The video has been watched over 5 million times in 48 hours, with plenty of people questioning why a man would stand next to a train going full speed. Now the man from Regina Saskatchewan, Canada is giving us some answers.

Jared Frank told CTV Saskatoon he shot the video while traveling in Peru with a friend. He said they were trying to get to Machu Picchu and had to walk along a path that took them past several train tracks.

Frank said several trains had already passed by at a slower speed, so he decided to take a video. However, a few seconds into the video, it’s not the train you see but the foot of a “conductor.”

“The train definitely wasn’t going the same speed as it was the first time. It was going normal train speed,” he told CTV by phone. “That’s why the video starts within, like, a second of me getting kicked in the head.”

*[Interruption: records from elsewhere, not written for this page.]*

import Summits.Ventures.QEC.Census.CertCheck
import HarnessLib

/-!
# Distance certificate DATA for the census row `S8_30_w8_k10_03919B0` (family GB) as `S8_30_w8_k10_03919B0.cert` — emitted by qec-type-07 (07.MITMK)

Source certificate: `cert/search-8/2bga-g30-A0.3.9.19-B0.5.12.18.certA.json` — kernel A, id (sha256) `5dd95704e96526e2c4cfadc3fce7f9a3c6e279f4508684ba935aac853f5c3531` (`certA=5dd95704e96526e2`),
lower-bound methods bz (Z) / bz (X) as RUN BY KERNEL A; here only its matrices,
upper witnesses and allow-lists are data — the lower bound is RE-ESTABLISHED in the kernel by the meet-in-the-middle lane
`Census/CertMitmK.lean` (sibling files `MitmKZ*.lean` — Z side; the X side by the kernel X↔Z swap of `Census/CertCheckXZSwap.lean`), the row theorem is `GB/S8_30_w8_k10_03919B0/Distance.lean`.
Code: n = 60, 30 X-checks, 30 Z-checks; construction {"type": "explicit"}; generators
`/work/gens/s8/2bga-g30-A0.3.9.19-B0.5.12.18.json` (matrix_sha256 `c1fe45eb54109148612c64b9d2dcb3ca0bc152fed6a523b6cce7bd8686dbbc1e`); claimed (n, k, dZ, dX) =
(60, 10, 8, 8) — a CLAIM of the certificate until the sibling theorems;
printed/third-party value: none — a census-discovered code (no parameters for it are claimed in print; any TABLE `d_printed` entry is a census/third-method comparator, wording qec-lead's).
Allow-lists (`found`): side Z: the certificate's 0 words verbatim; side X: the certificate's list verbatim (not used: the X side follows by the kernel X↔Z swap, `Distance.lean`).
Format = qec-search-7's `emit_lean.py` (`Census/<F>/<Code>/Cert.lean` convention: supports as binary numerals, bit `j` =
qubit `j` of the gens file, identity layout). This file is DATA: no theorem, no `decide`. Generated 2026-08-27T12:36Z by
HOME/census/type-07/emit_mitmk.py; do not edit by hand — re-emit.
-/

namespace Summit.Ventures.QEC.Census.S8_30_w8_k10_03919B0

/-- The distance certificate of `S8_30_w8_k10_03919B0` as a `DistCert` literal (CERT-FORMAT v1 kernel fields; certificate id
`5dd95704e96526e2`): `n = 60`, `HX`/`HZ` = the 30 + 30 check rows (words as binary numerals (bit `j` = qubit `j`)), side Z =
(d := 8, weight-8 Z-logical witness, its non-membership witness, allow-list of 0 stabilizer words with
their row decompositions), side X likewise (d := 8, 0 words). -/
def cert : DistCert where
  n := 60
  HX := [
    285908457226761, 571816914453522, 1143633828907044, 2287267657814088, 4574535315628176, 9149070631256352,
    18298141262512704, 36596282525025408, 73192565050050816, 146385130100101632, 292770260200203264, 585540519326664705,
    18159535120224258, 36319070240448516, 72638140480897032, 145276280961794064, 290552561923588128, 581105123847176256,
    9288744161247360, 18577488322494720, 37154976644989440, 74309952216237057, 148619904432474114, 297239808864948228,
    594479617729896456, 36037731926687760, 72075463853375520, 144150926633009217, 288301853266018434, 576603706532036868]
  HZ := [
    146369188020359169, 292738376040718338, 585476752081436676, 18032000629768200, 36064001259536400, 72128001445330977,
    144256002890661954, 288512005781323908, 577024011562647816, 1126519592190480, 2253039184380960, 4506078368761920,
    9012155663782017, 18024311327564034, 36048622655128068, 72097245310256136, 144194490620512272, 288388981241024544,
    576777961408307265, 634419283509378, 1268838567018756, 2537677134037512, 5075354268075024, 10150708536150048,
    20301417072300096, 40602834144600192, 81205668289200384, 162411336578400768, 324822673156801536, 649645346313603072]
  sideZ := { d := 8, witness := 576461078729328680, nonmember := 2996686704,
             found := [] }
  sideX := { d := 8, witness := 297818126135853318, nonmember := 43746615,
             found := [] }

end Summit.Ventures.QEC.Census.S8_30_w8_k10_03919B0
import Summits.QuantumFields.YangMills.Theorems.BalabanUVNodesN15CovariantTwoGridLineProductDefect
import Summits.QuantumFields.YangMills.Theorems.BalabanUVNodesN15PerCubeGreenTwoGridPairingGeometry
import HarnessLib

/-!
# N15 = NE2, road (c) — PROGRAMME (PC), (PC-E) THE DIVERGENCE FIT o_B, PART 3 OF 3: n15-c∕344's DISPLAYED INPUT `hB` PRODUCED ON THE SITE CARRIERS — the two-grid fit of the
# divergence summand `|η′⁻²(S′_μ(x′) − S′_μ(x′−e′_μ)) − η⁻²(S_μ(πx′) − S_μ(πx′−e_μ))|_{ij} ≤ o_B` from the three letters of the transformed fine bond field (pointwise, step, second
# difference) under the covariant pairing, with `o_B = O(η)` EXPLICIT (dag-n15-c g33, n15-c∕358)

Cell `pub-ymgap`, seat `pub-ymgap-dag-n15-c` (generation g33; R134 (a) seat, strategy s1 «first missing estimate»; HUMAN RULING D-0062; chair R424 venue).
`bears_on: R4∕N15 · K3⁸ SpineGivenEndpointR13SepCoPHV (stmt-QuantumFields-27366)`; filed `--kind proof --supports stmt-QuantumFields-27366 --as helper` — COUNT-NEUTRAL.
Theorems only, 0 `def`, 0 `sorry`.  Imports BY NAME n15-c∕357 `…CovariantTwoGridLineProductDefect` (`frob_twoGridAd_apply_le`, `frob_adFourPoint_apply_le`, `abs_coordMat_entry_le_of_apply_le`)
and n15-c∕347 `…PerCubeGreenTwoGridPairingGeometry` (`sc_cell_tdist_le`, `tdist_scBlk'_line_le`, `exists_tdist_le_succ`, `scShift_symm_eq_sub`, `scShift'_symm_eq_sub`; through it n15-c∕345
`norm_sub_kingSec_kingPr_le`, n15-c∕341 `gauged_lineHol_eq_mprod`, `kingSec_sub_unitVec`, n15-a `scBlk_mem_cvSk_of_scChi_ne_zero`).  Nothing in the tree is modified, no landed name
re-declared.

WHAT.  §1 ★★★ `abs_divergenceFit_entry_le` — AT ONE FINE SITE `x′` over the coarse site `y = πx′`, for one unitary gauge `u′`, a unitary fine bond field `U′`, the coarse field the straight
fine holonomy `U_μ(y) = Π_{t<L^r}U′_μ(σy + te′_μ)` (n15-c∕341), `V′(z) = u′(z)U′_μ(z)u′(z+e′_μ)ᴴ`: from the three letters `‖V′ − 1‖ ≤ η′p`, `‖V′(·+e′_μ) − V′‖ ≤ η′²q`,
`‖V′(·+2e′_μ) − 2V′(·+e′_μ) + V′‖ ≤ η′³c` ALONG THE FINE LINE `σ(y−e_μ) + te′_μ` (`t < 2L^r`) and the four letters of the cell step (`ΔΔ`, three steps) ON THE KING CELL of `x′`:
`|(η′⁻²(Ad_{V′(x′)} − Ad_{V′(x′−e′_μ)}) − η⁻²(Ad_{V(y)} − Ad_{V(y−e_μ)}))_{ij}| ≤ κ_e·(η′⁻²(d+1)(L^r−1)·|m|(2γ + 2β²) + |m|(4η⁻²(L^r)³(αβ + γ) + 2η′⁻²(L^r+1)αβ))` in trace-form
coordinates (`α = η′p`, `β = η′²q`, `γ = η′³c`; `= κ_e|m|·O(η(c + pq + η′q²))`): n15-c∕357's base-point comparison (the coarse transformed bond variables ARE the line products,
`gauged_lineHol_eq_mprod` + `kingSec_sub_unitVec`) plus King's cell walk `x′ → σ(πx′)` (n15-c∕345) with the four-point step bound of n15-c∕357.
§2 ★★★ `sc_hB_of_letters` — PER CUBE `k` on the (PC) site carriers, in the currency of n15-c∕353: letters 1 and 2 on the points within block-distance `3` of the cube's plateau blocks
`𝔅_k = cvSk k` (353's `hF1f`∕`hstep` verbatim), letter 3 on the points within block-distance `2`; conclusion = n15-c∕344's hypothesis `hB` LITERALLY (the shape carried by 348∕353∕354∕355),
with `o_B` the explicit expression of §1 — the memberships of the line and cell points from n15-c∕347's geometry (`sc_cell_tdist_le`, `tdist_scBlk'_line_le`).

HONEST FRAMING ∕ LIMITS.  Bookkeeping over DISPLAYED letters; the third letter is the MODEL second-order regularity letter of n15-c∕356 (beyond [B9] (3.35)–(3.36) as printed — see that
file's docstring for why (3.36) does not suffice); nothing of [B9] asserted.  NE2⁺ NOT PRINTED ∕ NOT proved; N15 of record untouched; K3⁸ OPEN; counts of record UNMOVED (typed 28∕28 ·
discharged 8∕27); one finite 𝕋⁴ at fixed ε per index — NOT infinite volume, NOT OS on ℝ⁴, NOT a mass gap, NOT Clay.  Restate-immune (no Theses import).
-/

set_option autoImplicit false

noncomputable section

open scoped BigOperators Matrix Matrix.Norms.L2Operator
open Finset

namespace Summit.QuantumFields.YangMills.BalabanUVNodes.N15.Gluing

open Literature.MathematicalPhysics.QuantumFieldTheory.Balaban1983to89
open Literature.MathematicalPhysics.QuantumFieldTheory.Balaban1983to89.B5Prop11Plancherel (Tor fine unitVec)
open Literature.MathematicalPhysics.QuantumFieldTheory.Balaban1983to89.B6UnitTorusCarrier (unitTorusGeo)
open Literature.MathematicalPhysics.QuantumFieldTheory.King1986.Torus (blockOf tdistT_triangle tdistT_symm tdistT_self)
open Summit.QuantumFields.YangMills.BalabanUVNodes.N15.VectorPiece (kingPr)
open Summit.QuantumFields.YangMills.BalabanUVNodes.N15.MatrixSpecies (coordMat basisConst basisConst_nonneg coordMat_sub)
open Summit.QuantumFields.YangMills.BalabanUVNodes.N15.CurvedSpecies (uN_gaugeTransformed_bond_unitary)
open Summit.QuantumFields.YangMills.BalabanUVNodes.N15.CovAvg (mprod mprod_congr kingSec kingSec_sub_unitVec gauged_lineHol_eq_mprod conjTranspose_mprod_mul_self norm_sub_kingSec_kingPr_le
  frob_twoGridAd_apply_le frob_adFourPoint_apply_le abs_coordMat_entry_le_of_apply_le)

variable {d : ℕ} {L : ℕ} [NeZero L] {mv kk r : ℕ} {hL : Odd L ∧ 1 < L}

/-! ## §0 Small helpers -/

section Helpers

open scoped Matrix.Norms.Frobenius

omit [NeZero L] in
/-- Frobenius norm of `p•P + Q`. [folklore] -/
theorem frob_norm_smul_add_le {mm : Type} [Fintype mm] [DecidableEq mm] {p : ℝ} (hp : 0 ≤ p) (P Q : Matrix mm mm ℂ) : ‖p • P + Q‖ ≤ p * ‖P‖ + ‖Q‖ := by
  refine (norm_add_le _ _).trans ?_
  rw [norm_smul, Real.norm_of_nonneg hp]

end Helpers

/-- the coordinate matrix is ℝ-linear in the operator (`coordMat_smul` of the `BackgroundLayer` file, restated for this carrier). [folklore] -/
theorem coordMat_smul' {mm : Type} [Fintype mm] [DecidableEq mm] {ι : Type} [Fintype ι] [DecidableEq ι] (e : Matrix mm mm ℂ ≃L[ℝ] (ι → ℝ)) (c : ℝ)
    (T : Matrix mm mm ℂ →L[ℝ] Matrix mm mm ℂ) : coordMat e (c • T) = c • coordMat e T := by
  ext i j
  simp [coordMat, LinearMap.toMatrix'_apply]

omit [NeZero L] in
/-- commuting shifts: `(z + e′_κ) + e′_μ = (z + e′_μ) + e′_κ`. [folklore] -/
theorem add_unitVec_comm (z : ScX' d L mv kk r hL) (κ μ : Fin (d + 1)) :
    z + unitVec (fine (L ^ r * L ^ kk) (cvM d L mv kk hL)) κ + unitVec (fine (L ^ r * L ^ kk) (cvM d L mv kk hL)) μ =
      z + unitVec (fine (L ^ r * L ^ kk) (cvM d L mv kk hL)) μ + unitVec (fine (L ^ r * L ^ kk) (cvM d L mv kk hL)) κ := add_right_comm _ _ _

/-! ## §1 At one fine site: the divergence fit from the three letters along the line and on the cell -/

section Site

variable {mm : Type} [Fintype mm] [DecidableEq mm] [Nonempty mm] {ι : Type} [Fintype ι] [DecidableEq ι] (e : Matrix mm mm ℂ ≃L[ℝ] (ι → ℝ))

Frank said he was uninjured by the kick and was “mainly in shock.” He insists he wasn’t in danger as the train was actually further back than it might appear.

“The truth is he [the train worker] wasn’t on the front of the train; he was four feet off the front of the train in kind of a thing. So if the train was going to hit me, it was going to hit me before his boot ever reached me,” he said.

While Frank has been mocked online, he said he has no regrets.

“Honestly, even the truth is a little ridiculous and it does make me look stupid. But it was an accident and I got it on film and I think it would have been a shame to just throw it away.”